Virginia Woolf's Mrs. Dalloway (1925) and Leslie Marmon Silko's Ceremony (1977) depict the trauma suffered by two male veterans of war: Septimus Warren Smith, an English veteran of the First World War, and Tayo, a Laguna Pueblo man who fought in the Pacific Islands during World War Two. Both young men return from war psychologically and emotionally shattered. Each has witnessed the brutal death of a man he loved; each suffers from flashbacks and hallucinations; each contends with guilt and self-accusations; and each confronts doctors unable or unwilling to administer proper treatment. Both characters also have disorienting urban experiences and sense a fraught connection with the natural world. Complicating their trauma is their inability to fulfill Western culture's proscribed gender roles. In addition, Mrs. Dalloway and Ceremony share stylistic similarities in their shifts in space, time, and perspective—anti-authoritarian narrative modes that help develop their comparable themes. The novels diverge when Septimus commits suicide and Tayo begins to heal after re-immersing himself in Laguna culture and accepting his biracial identity. In Paula Gunn Allen's estimation, Ceremony is “a tale of two forces: the feminine life force of the universe and the mechanistic death force of the witchery” (119). The same might be said of Mrs. Dalloway, where the witchery, the patriarchal social structure, insists that violence, killing, and warfare are natural, necessary occurrences. Both novels strive to reject the witchery and highlight feminine principles as keys to psychological and cultural health.

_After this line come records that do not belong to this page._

import Mathlib
import HarnessLib
import Literature.Analysis.FluidPDE.VorticityCalculus
import Summits.NavierStokesRegularity.NavierStokesRegularity.Theorems.PoloidalWindowDoorPoloidalWindowRigidityWindow
import Summits.NavierStokesRegularity.NavierStokesRegularity.Theorems.PoloidalWindowDoorPoloidalWindowRigidityFirstIntegral
import Summits.NavierStokesRegularity.NavierStokesRegularity.Theorems.PoloidalWindowDoorPoloidalWindowRigidityLoopTangencyPin
import Summits.NavierStokesRegularity.NavierStokesRegularity.Theorems.PoloidalWindowDoorPoloidalWindowRigidityDiscDichotomy

/-!
# Route `PoloidalWindowDoor`, crux `PoloidalWindowRigidity` (stmt-NavierStokesRegularity-19708) — LINE 15 «hot_split» v1.4.1 (ns-idea-8 g8; critic idea-crit-7 C2a SIZING,
# KEY-NS #182 (2)): the M-sized INTERIOR of the ridge cells in the tree — R1 `HotSetClosedCritical`, R2 `VortexLineHot`, R3 `NoCompactIsolatedHotPiece`,
# R4 `HotSetNoInterior` (part 1; part 2 `…HotSplitRidgeKernels`: R5 `HotComponentUnbounded` and the kernels «C2a ⇐ C2a′», «C2b ⇐ C2b′»)

Cell ns-regularity-ideate, seat ns-poloidal-K2-p2 g13 (K2 hand).  Port to Theorems level of `section RProofs` + the two bookkeeping kernels of the line file
`Cruxes/PoloidalWindowRigidity/Lines/hot_split.lean` v1.5 (sorry-free there; ns-idea-8 g8), statements VERBATIM with the Cruxes-local `Pinned C v`, `ThickWindow v W`,
`Peakless v` and `hotSet v = {y | y 2 = 0 ∧ v (-1) y 2 = v (-1) 0 2}` unfolded (same convention as A1 p677063 / C1 p686737), proof scripts verbatim over the tree tools
`…Window.isTypeIAncientMild_of_class`, `…LoopTangencyPin.fderiv_eq_zero_of_abs_le` / `apply_integralCurve_eq`, `…DiscDichotomy.eq_const_on_plane_of_analytic`, Mathlib
Picard–Lindelöf.  With these, hot_split's ridge cells C2a / C2b (`stub_cellC2a` / `stub_cellC2b`) are EQUIVALENT to their typed residues C2a′ / C2b′ in the tree
(`cellC2a_of_ridge`, `cellC2b_of_ridge`); the residues themselves are OPEN research (CENSUS-C2-g8: no lever known).

WHAT THIS IS NOT: no mathematics toward C2a′ / C2b′; the THICK column's residue stays C2a′ ∧ C2b′ ∧ S0 ∧ ⟨27893⟩; 19708 / 20428 OPEN; no claim about Navier–Stokes regularity.
-/

noncomputable section

-- the summit and its single sub-problem share the name (CONVENTIONS §1), as in every Theorems file
set_option linter.dupNamespace false

namespace Summit.NavierStokesRegularity.NavierStokesRegularity.Theorems.PoloidalWindowDoorPoloidalWindowRigidityHotSplitRidgeReductions

open Set Function MeasureTheory Filter Topology Metric
open scoped InnerProductSpace RealInnerProductSpace Laplacian
open Literature.Analysis Literature.Analysis.FluidPDE
open Summit.NavierStokesRegularity.NavierStokesRegularity.Theorems.PoloidalWindowDoorPoloidalWindowRigidityWindow
open Summit.NavierStokesRegularity.NavierStokesRegularity.Theorems.PoloidalWindowDoorPoloidalWindowRigidityFirstIntegral
open Summit.NavierStokesRegularity.NavierStokesRegularity.Theorems.PoloidalWindowDoorPoloidalWindowRigidityLoopTangencyPin
open Summit.NavierStokesRegularity.NavierStokesRegularity.Theorems.PoloidalWindowDoorPoloidalWindowRigidityDiscDichotomy



/-- Smoothness package of the slice `v(−1)` in the pinned class (`Pinned` unfolded). [folklore] -/
theorem slice_facts {C : ℝ} {v : ℝ → EuclideanSpace ℝ (Fin 3) → EuclideanSpace ℝ (Fin 3)}
    (hP : (Literature.Analysis.FluidPDE.HasTypeITimeDecay C v ∧
        ContinuousOn (Function.uncurry v) (Set.Iio (0 : ℝ) ×ˢ Set.univ) ∧
        (∀ s t : ℝ, s < t → t < 0 → ∀ x, v t x =
          Literature.Analysis.UnboundedOperators.heatExtension (v s) (t - s) x -
            Literature.Analysis.FluidPDE.oseenDuhamel 1 s v v t x) ∧
        (∀ t < 0, Literature.Analysis.FluidPDE.VectorCalculus.IsDivFree (v t)) ∧
        (∀ s < 0, ∀ y, ⟪Literature.Analysis.FluidPDE.curl (v s) y, EuclideanSpace.single 2 1⟫_ℝ = 0) ∧
        v (-1) 0 2 ≠ 0 ∧ (∀ t < 0, ∀ x, Real.sqrt (-t) * |v t x 2| ≤ |v (-1) 0 2|) ∧
        (∀ h : EuclideanSpace ℝ (Fin 3), fderiv ℝ (v (-1)) 0 h 2 = 0) ∧
        (deriv (fun s => v s 0 2) (-1) = v (-1) 0 2 / 2 ∧ v (-1) 0 2 * (Δ (fun y => v (-1) y 2)) 0 ≤ 0))) :
    IsTypeIAncientMild C v ∧ ContDiff ℝ 2 (v (-1)) ∧ (∀ y, |v (-1) y 2| ≤ |v (-1) 0 2|) ∧
      (∀ y, curl (v (-1)) y 2 = 0) := by
  obtain ⟨hrate, hcont, hmild, hdiv, hpol, _, hsup, -, -⟩ := hP
  have hA : IsTypeIAncientMild C v := isTypeIAncientMild_of_class hrate hcont hmild hdiv
  have hvs : ContDiff ℝ (⊤ : ℕ∞) (v (-1)) := hA.contDiff_slice (by norm_num)
  have hv2 : ContDiff ℝ 2 (v (-1)) := contDiff_infty.1 hvs 2
  refine ⟨hA, hv2, fun y => ?_, fun y => ?_⟩
  · have h := hsup (-1) (by norm_num) y
    simpa using h
  · have h := hpol (-1) (by norm_num) y
    simpa [EuclideanSpace.inner_single_right] using h

/-- **R1 `HotSetClosedCritical` (VERBATIM, `Pinned`/`hotSet` unfolded)** — the hot set is closed and critical: closedness by continuity of the slice, criticality by Fermat
(`…LoopTangencyPin.fderiv_eq_zero_of_abs_le`). -/
theorem hotSetClosedCritical :
    ∀ (C : ℝ) (v : ℝ → EuclideanSpace ℝ (Fin 3) → EuclideanSpace ℝ (Fin 3)), (Literature.Analysis.FluidPDE.HasTypeITimeDecay C v ∧
        ContinuousOn (Function.uncurry v) (Set.Iio (0 : ℝ) ×ˢ Set.univ) ∧
        (∀ s t : ℝ, s < t → t < 0 → ∀ x, v t x =
          Literature.Analysis.UnboundedOperators.heatExtension (v s) (t - s) x -
            Literature.Analysis.FluidPDE.oseenDuhamel 1 s v v t x) ∧
        (∀ t < 0, Literature.Analysis.FluidPDE.VectorCalculus.IsDivFree (v t)) ∧
        (∀ s < 0, ∀ y, ⟪Literature.Analysis.FluidPDE.curl (v s) y, EuclideanSpace.single 2 1⟫_ℝ = 0) ∧
        v (-1) 0 2 ≠ 0 ∧ (∀ t < 0, ∀ x, Real.sqrt (-t) * |v t x 2| ≤ |v (-1) 0 2|) ∧
        (∀ h : EuclideanSpace ℝ (Fin 3), fderiv ℝ (v (-1)) 0 h 2 = 0) ∧
        (deriv (fun s => v s 0 2) (-1) = v (-1) 0 2 / 2 ∧ v (-1) 0 2 * (Δ (fun y => v (-1) y 2)) 0 ≤ 0)) →
    IsClosed {y : EuclideanSpace ℝ (Fin 3) | y 2 = 0 ∧ v (-1) y 2 = v (-1) 0 2} ∧ ∀ y ∈ {y : EuclideanSpace ℝ (Fin 3) | y 2 = 0 ∧ v (-1) y 2 = v (-1) 0 2}, fderiv ℝ (fun x => v (-1) x 2) y = 0 := by
  intro C v hP
  obtain ⟨hA, hv2, hext, -⟩ := slice_facts hP
  have hwcont : Continuous fun y => v (-1) y 2 := (contDiff_apply_coord_vec3 hv2 2).continuous
  have hcoord : Continuous fun y : EuclideanSpace ℝ (Fin 3) => y 2 := by
    simpa using (EuclideanSpace.proj (𝕜 := ℝ) (2 : Fin 3)).continuous
  refine ⟨?_, ?_⟩
  · have h1 : IsClosed {y : EuclideanSpace ℝ (Fin 3) | y 2 = 0} := isClosed_eq hcoord continuous_const
    have h2 : IsClosed {y : EuclideanSpace ℝ (Fin 3) | v (-1) y 2 = v (-1) 0 2} :=
      isClosed_eq hwcont continuous_const
    have h12 := h1.inter h2
    have hset : {y : EuclideanSpace ℝ (Fin 3) | y 2 = 0 ∧ v (-1) y 2 = v (-1) 0 2} =
        {y : EuclideanSpace ℝ (Fin 3) | y 2 = 0} ∩ {y | v (-1) y 2 = v (-1) 0 2} := by
      ext y; simp
    rw [hset]; exact h12
  · intro y hy
    have hle : ∀ z, |(fun x => v (-1) x 2) z| ≤ |(fun x => v (-1) x 2) y| := fun z => by
      simp only [hy.2]; exact hext z
    exact fderiv_eq_zero_of_abs_le hle

/-- **R2 `VortexLineHot` (VERBATIM, unfolded)** — the vortex line through a hot point is hot: Picard–Lindelöf for the `C¹` field `curl v(−1)` (Mathlib
`ContDiffAt.exists_forall_mem_closedBall_exists_eq_forall_mem_Ioo_hasDerivAt₀`), then `(γ τ)₂` and `v₂(−1, γ τ)` are first integrals
(`…LoopTangencyPin.apply_integralCurve_eq`; poloidality and the frozen law) — the template is the landed `…LoopTangencyPin.stub_loopTangencyPin`. -/
theorem vortexLineHot :
    ∀ (C : ℝ) (v : ℝ → EuclideanSpace ℝ (Fin 3) → EuclideanSpace ℝ (Fin 3)), (Literature.Analysis.FluidPDE.HasTypeITimeDecay C v ∧
        ContinuousOn (Function.uncurry v) (Set.Iio (0 : ℝ) ×ˢ Set.univ) ∧
        (∀ s t : ℝ, s < t → t < 0 → ∀ x, v t x =
          Literature.Analysis.UnboundedOperators.heatExtension (v s) (t - s) x -
            Literature.Analysis.FluidPDE.oseenDuhamel 1 s v v t x) ∧
        (∀ t < 0, Literature.Analysis.FluidPDE.VectorCalculus.IsDivFree (v t)) ∧
        (∀ s < 0, ∀ y, ⟪Literature.Analysis.FluidPDE.curl (v s) y, EuclideanSpace.single 2 1⟫_ℝ = 0) ∧
        v (-1) 0 2 ≠ 0 ∧ (∀ t < 0, ∀ x, Real.sqrt (-t) * |v t x 2| ≤ |v (-1) 0 2|) ∧
        (∀ h : EuclideanSpace ℝ (Fin 3), fderiv ℝ (v (-1)) 0 h 2 = 0) ∧
        (deriv (fun s => v s 0 2) (-1) = v (-1) 0 2 / 2 ∧ v (-1) 0 2 * (Δ (fun y => v (-1) y 2)) 0 ≤ 0)) →
    (∀ s < 0, ∀ y, ⟪fderiv ℝ (v s) y (Literature.Analysis.FluidPDE.curl (v s) y), EuclideanSpace.single 2 1⟫_ℝ = 0) →
    ∀ y₀ ∈ {y : EuclideanSpace ℝ (Fin 3) | y 2 = 0 ∧ v (-1) y 2 = v (-1) 0 2}, ∃ (γ : ℝ → EuclideanSpace ℝ (Fin 3)) (ε : ℝ), 0 < ε ∧ γ 0 = y₀ ∧
      ∀ τ ∈ Set.Ioo (-ε) ε, HasDerivAt γ (Literature.Analysis.FluidPDE.curl (v (-1)) (γ τ)) τ ∧ γ τ ∈ {y : EuclideanSpace ℝ (Fin 3) | y 2 = 0 ∧ v (-1) y 2 = v (-1) 0 2} := by
  intro C v hP hFL y₀ hy₀
  obtain ⟨hA, hv2, hext, hpol1⟩ := slice_facts hP
  have hω1 : ContDiff ℝ 1 (curl (v (-1))) := contDiff_curl (n := 1) (by exact_mod_cast hv2)
  have hvd : Differentiable ℝ (v (-1)) := hv2.differentiable two_ne_zero
  have hfrozen : ∀ y, fderiv ℝ (v (-1)) y (curl (v (-1)) y) 2 = 0 := fun y => by
    have h := hFL (-1) (by norm_num) y
    simpa [EuclideanSpace.inner_single_right] using h
  obtain ⟨c, hc0, ε, hε, hc⟩ :=
    (hω1.contDiffAt (x := y₀)).exists_forall_mem_closedBall_exists_eq_forall_mem_Ioo_hasDerivAt₀ 0
  have hc' : ∀ t ∈ Ioo (-ε) ε, HasDerivAt c (curl (v (-1)) (c t)) t := fun t ht =>
    hc t (by simpa using ht)
  refine ⟨c, ε, hε, hc0, fun τ hτ => ⟨hc' τ hτ, ?_, ?_⟩⟩
  · -- the curve stays in the plane `{y₂ = 0}`
    have hφ : Differentiable ℝ (⇑(EuclideanSpace.proj (𝕜 := ℝ) (2 : Fin 3))) :=
      (EuclideanSpace.proj (𝕜 := ℝ) (2 : Fin 3)).differentiable
    have hφX : ∀ y, fderiv ℝ (⇑(EuclideanSpace.proj (𝕜 := ℝ) (2 : Fin 3))) y (curl (v (-1)) y) = 0 :=
      fun y => by
        rw [(EuclideanSpace.proj (𝕜 := ℝ) (2 : Fin 3)).fderiv]
        simpa using hpol1 y
    have h := apply_integralCurve_eq hc' hφ hφX hτ
    rw [hc0] at h
    have h' : c τ 2 = y₀ 2 := by simpa using h
    rw [h']; exact hy₀.1
  · -- `v₂(−1,·)` is constant along the curve
    have hφ : Differentiable ℝ (fun y => v (-1) y 2) :=
      (contDiff_apply_coord_vec3 hv2 2).differentiable two_ne_zero
    have hφX : ∀ y, fderiv ℝ (fun y => v (-1) y 2) y (curl (v (-1)) y) = 0 := fun y => by
      rw [fderiv_apply_coord_vec3 (hvd y) 2]
      exact hfrozen y
    have h := apply_integralCurve_eq hc' hφ hφX hτ
    rw [hc0] at h
    rw [h]; exact hy₀.2

/-- **R3 `NoCompactIsolatedHotPiece` (VERBATIM, unfolded)** — no compact isolated hot piece: `Peakless` at `(−1, 0, σ, |N|)` with `σN = |N|`. -/
theorem noCompactIsolatedHotPiece :
    ∀ (C : ℝ) (v : ℝ → EuclideanSpace ℝ (Fin 3) → EuclideanSpace ℝ (Fin 3)), (Literature.Analysis.FluidPDE.HasTypeITimeDecay C v ∧
        ContinuousOn (Function.uncurry v) (Set.Iio (0 : ℝ) ×ˢ Set.univ) ∧
        (∀ s t : ℝ, s < t → t < 0 → ∀ x, v t x =
          Literature.Analysis.UnboundedOperators.heatExtension (v s) (t - s) x -
            Literature.Analysis.FluidPDE.oseenDuhamel 1 s v v t x) ∧
        (∀ t < 0, Literature.Analysis.FluidPDE.VectorCalculus.IsDivFree (v t)) ∧
        (∀ s < 0, ∀ y, ⟪Literature.Analysis.FluidPDE.curl (v s) y, EuclideanSpace.single 2 1⟫_ℝ = 0) ∧
        v (-1) 0 2 ≠ 0 ∧ (∀ t < 0, ∀ x, Real.sqrt (-t) * |v t x 2| ≤ |v (-1) 0 2|) ∧
        (∀ h : EuclideanSpace ℝ (Fin 3), fderiv ℝ (v (-1)) 0 h 2 = 0) ∧
        (deriv (fun s => v s 0 2) (-1) = v (-1) 0 2 / 2 ∧ v (-1) 0 2 * (Δ (fun y => v (-1) y 2)) 0 ≤ 0)) → (∀ (s z₀ σ M : ℝ) (K O : Set (EuclideanSpace ℝ (Fin 3))), s < 0 →
        ((σ = 1 ∨ σ = -1) ∧ IsCompact K ∧ K.Nonempty ∧ (∀ y ∈ K, y 2 = z₀ ∧ σ * v s y 2 = M) ∧
          IsOpen O ∧ K ⊆ O ∧ (∀ y ∈ O, y 2 = z₀ → σ * v s y 2 ≤ M) ∧
          (∀ y ∈ O, y 2 = z₀ → σ * v s y 2 = M → y ∈ K)) → False) →
    ∀ K O : Set (EuclideanSpace ℝ (Fin 3)), IsCompact K → K.Nonempty → K ⊆ {y : EuclideanSpace ℝ (Fin 3) | y 2 = 0 ∧ v (-1) y 2 = v (-1) 0 2} → IsOpen O → K ⊆ O →
      O ∩ {y : EuclideanSpace ℝ (Fin 3) | y 2 = 0 ∧ v (-1) y 2 = v (-1) 0 2} ⊆ K → False := by
  intro C v hP hPk K O hK hKne hKH hO hKO hOH
  obtain ⟨-, -, hext, -⟩ := slice_facts hP
  obtain ⟨-, -, -, -, -, hN, -, -, -⟩ := hP
  set N := v (-1) 0 2 with hNdef
  -- the sign `σ` with `σ N = |N|`
  obtain ⟨σ, hσ1, hσN⟩ : ∃ σ : ℝ, (σ = 1 ∨ σ = -1) ∧ σ * N = |N| := by
    rcases le_or_gt 0 N with h | h
    · exact ⟨1, Or.inl rfl, by rw [one_mul, abs_of_nonneg h]⟩
    · exact ⟨-1, Or.inr rfl, by rw [abs_of_neg h]; ring⟩
  have hσne : σ ≠ 0 := by rcases hσ1 with h | h <;> simp [h]
  have hσabs : ∀ a : ℝ, σ * a ≤ |a| := fun a => by
    rcases hσ1 with h | h
    · rw [h, one_mul]; exact le_abs_self a
    · rw [h, neg_one_mul]; exact neg_le_abs a
  apply hPk (-1) 0 σ |N| K O (by norm_num)
  refine ⟨hσ1, hK, hKne, ?_, hO, hKO, ?_, ?_⟩
  · intro y hy
    obtain ⟨hy0, hyN⟩ := hKH hy
    exact ⟨hy0, by rw [hyN, hσN]⟩
  · intro y _ _
    exact (hσabs _).trans (hext y)
  · intro y hyO hy0 hyM
    apply hOH
    refine ⟨hyO, hy0, ?_⟩
    have h : σ * v (-1) y 2 = σ * N := by rw [hyM, hσN]
    exact mul_left_cancel₀ hσne h

/-- **R4 `HotSetNoInterior` (VERBATIM, unfolded)** — the hot set is nowhere dense in `P₀`: the planar identity theorem `…DiscDichotomy.eq_const_on_plane_of_analytic` on the disc
`ball y r ∩ P₀`, analyticity from `IsTypeIAncientMild.analyticOnNhd_slice_univ`. -/
theorem hotSetNoInterior :
    ∀ (C : ℝ) (v : ℝ → EuclideanSpace ℝ (Fin 3) → EuclideanSpace ℝ (Fin 3)), (Literature.Analysis.FluidPDE.HasTypeITimeDecay C v ∧
        ContinuousOn (Function.uncurry v) (Set.Iio (0 : ℝ) ×ˢ Set.univ) ∧
        (∀ s t : ℝ, s < t → t < 0 → ∀ x, v t x =
          Literature.Analysis.UnboundedOperators.heatExtension (v s) (t - s) x -
            Literature.Analysis.FluidPDE.oseenDuhamel 1 s v v t x) ∧
        (∀ t < 0, Literature.Analysis.FluidPDE.VectorCalculus.IsDivFree (v t)) ∧
        (∀ s < 0, ∀ y, ⟪Literature.Analysis.FluidPDE.curl (v s) y, EuclideanSpace.single 2 1⟫_ℝ = 0) ∧
        v (-1) 0 2 ≠ 0 ∧ (∀ t < 0, ∀ x, Real.sqrt (-t) * |v t x 2| ≤ |v (-1) 0 2|) ∧
        (∀ h : EuclideanSpace ℝ (Fin 3), fderiv ℝ (v (-1)) 0 h 2 = 0) ∧
        (deriv (fun s => v s 0 2) (-1) = v (-1) 0 2 / 2 ∧ v (-1) 0 2 * (Δ (fun y => v (-1) y 2)) 0 ≤ 0)) →
    (∃ y : EuclideanSpace ℝ (Fin 3), y 2 = 0 ∧ v (-1) y 2 ≠ v (-1) 0 2) →
    ∀ y ∈ {y : EuclideanSpace ℝ (Fin 3) | y 2 = 0 ∧ v (-1) y 2 = v (-1) 0 2}, ∀ r : ℝ, 0 < r →
      ∃ y' : EuclideanSpace ℝ (Fin 3), y' 2 = 0 ∧ dist y' y < r ∧ v (-1) y' 2 ≠ v (-1) 0 2 := by
  intro C v hP hnon y hy r hr
  obtain ⟨hA, hv2, -, -⟩ := slice_facts hP
  have hwan : AnalyticOnNhd ℝ (fun y => v (-1) y 2) univ := fun y _ =>
    ((EuclideanSpace.proj (𝕜 := ℝ) (2 : Fin 3)).analyticAt _).comp
      (hA.analyticOnNhd_slice_univ (by norm_num) y (mem_univ _))
  by_contra hcon
  push Not at hcon
  -- `v₂(−1,·) = N` on the planar disc `ball y r ∩ P₀`
  have hc : ∀ y' ∈ ball y r, y' 2 = 0 → v (-1) y' 2 = v (-1) 0 2 := fun y' hy' hy'0 =>
    hcon y' hy'0 (mem_ball.1 hy')
  have hall := eq_const_on_plane_of_analytic hwan isOpen_ball ⟨y, mem_ball_self hr, hy.1⟩ hc
  obtain ⟨y₁, hy₁0, hy₁N⟩ := hnon
  exact hy₁N (hall y₁ hy₁0)

end Summit.NavierStokesRegularity.NavierStokesRegularity.Theorems.PoloidalWindowDoorPoloidalWindowRigidityHotSplitRidgeReductions

end
/-- **Every system, every window below the exponent `1` (cancellation).**  For `0 < ε₁ < ε₂ < 1` and every
Bateman–Horn system `f : Fin (k+1) → ℤ[X]`: `∑_{n ≤ x} ∑_{e ∣ ∏ fᵢ(n), x^{1-ε₂} < e ≤ x^{1-ε₁}} μ(e) log^{k+1} e`
is little-`o` of the same sum with `|μ(e)|` — whereas `o(x)` for the window `e > x^{1-ε}` and every
system is the Bateman–Horn conjecture (`batemanHornConjecture_iff_forall_tail_isLittleO`). -/
theorem forall_midWindow_moebius_isLittleO_unsignedMass {ε₁ ε₂ : ℝ} (hε1 : 0 < ε₁) (h12 : ε₁ < ε₂)
    (hε2 : ε₂ < 1) (k : ℕ) (f : Fin (k + 1) → ℤ[X]) (hf : IsBatemanHornSystem f) :
    (fun x : ℕ => ∑ n ∈ Icc 1 x,
        ∑ e ∈ (((∏ i, f i).eval (n : ℤ)).natAbs).divisors with
            (⌊(x : ℝ) ^ (1 - ε₂)⌋₊ < e ∧ e ≤ ⌊(x : ℝ) ^ (1 - ε₁)⌋₊),
          (μ e : ℝ) * Real.log e ^ (k + 1))
      =o[atTop] fun x : ℕ => ∑ n ∈ Icc 1 x,
        ∑ e ∈ (((∏ i, f i).eval (n : ℤ)).natAbs).divisors with
            (⌊(x : ℝ) ^ (1 - ε₂)⌋₊ < e ∧ e ≤ ⌊(x : ℝ) ^ (1 - ε₁)⌋₊),
          |(μ e : ℝ)| * Real.log e ^ (k + 1) := by
  have h := midWindow_moebius_isLittleO_unsignedMass hf (by simp) hε1 h12 hε2
  simpa only [Fintype.card_fin] using h

end Summit.Parity.BatemanHorn.Theorems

Early in Mrs. Dalloway, Septimus sits in Regent's Park with his Italian wife, Rezia. We learn that he had eagerly enlisted in the army and now suffers from shell-shock, caused in part by watching his beloved commanding officer, Evans, get blown to bits. Back in England, he is unable to summon what his doctors consider normal feelings, such as sexual desire towards his wife, yet he feels with excruciating sensitivity that “leaves were alive; trees were alive. And the leaves [were] connected by millions of fibres with his own body” (MD 22). His eyes well with tears as he sees “inexhaustible charity and laughing goodness one shape after another of unimaginable beauty” in the “smoke words” of the skywriting airplane that he believes is signaling him (MD 21).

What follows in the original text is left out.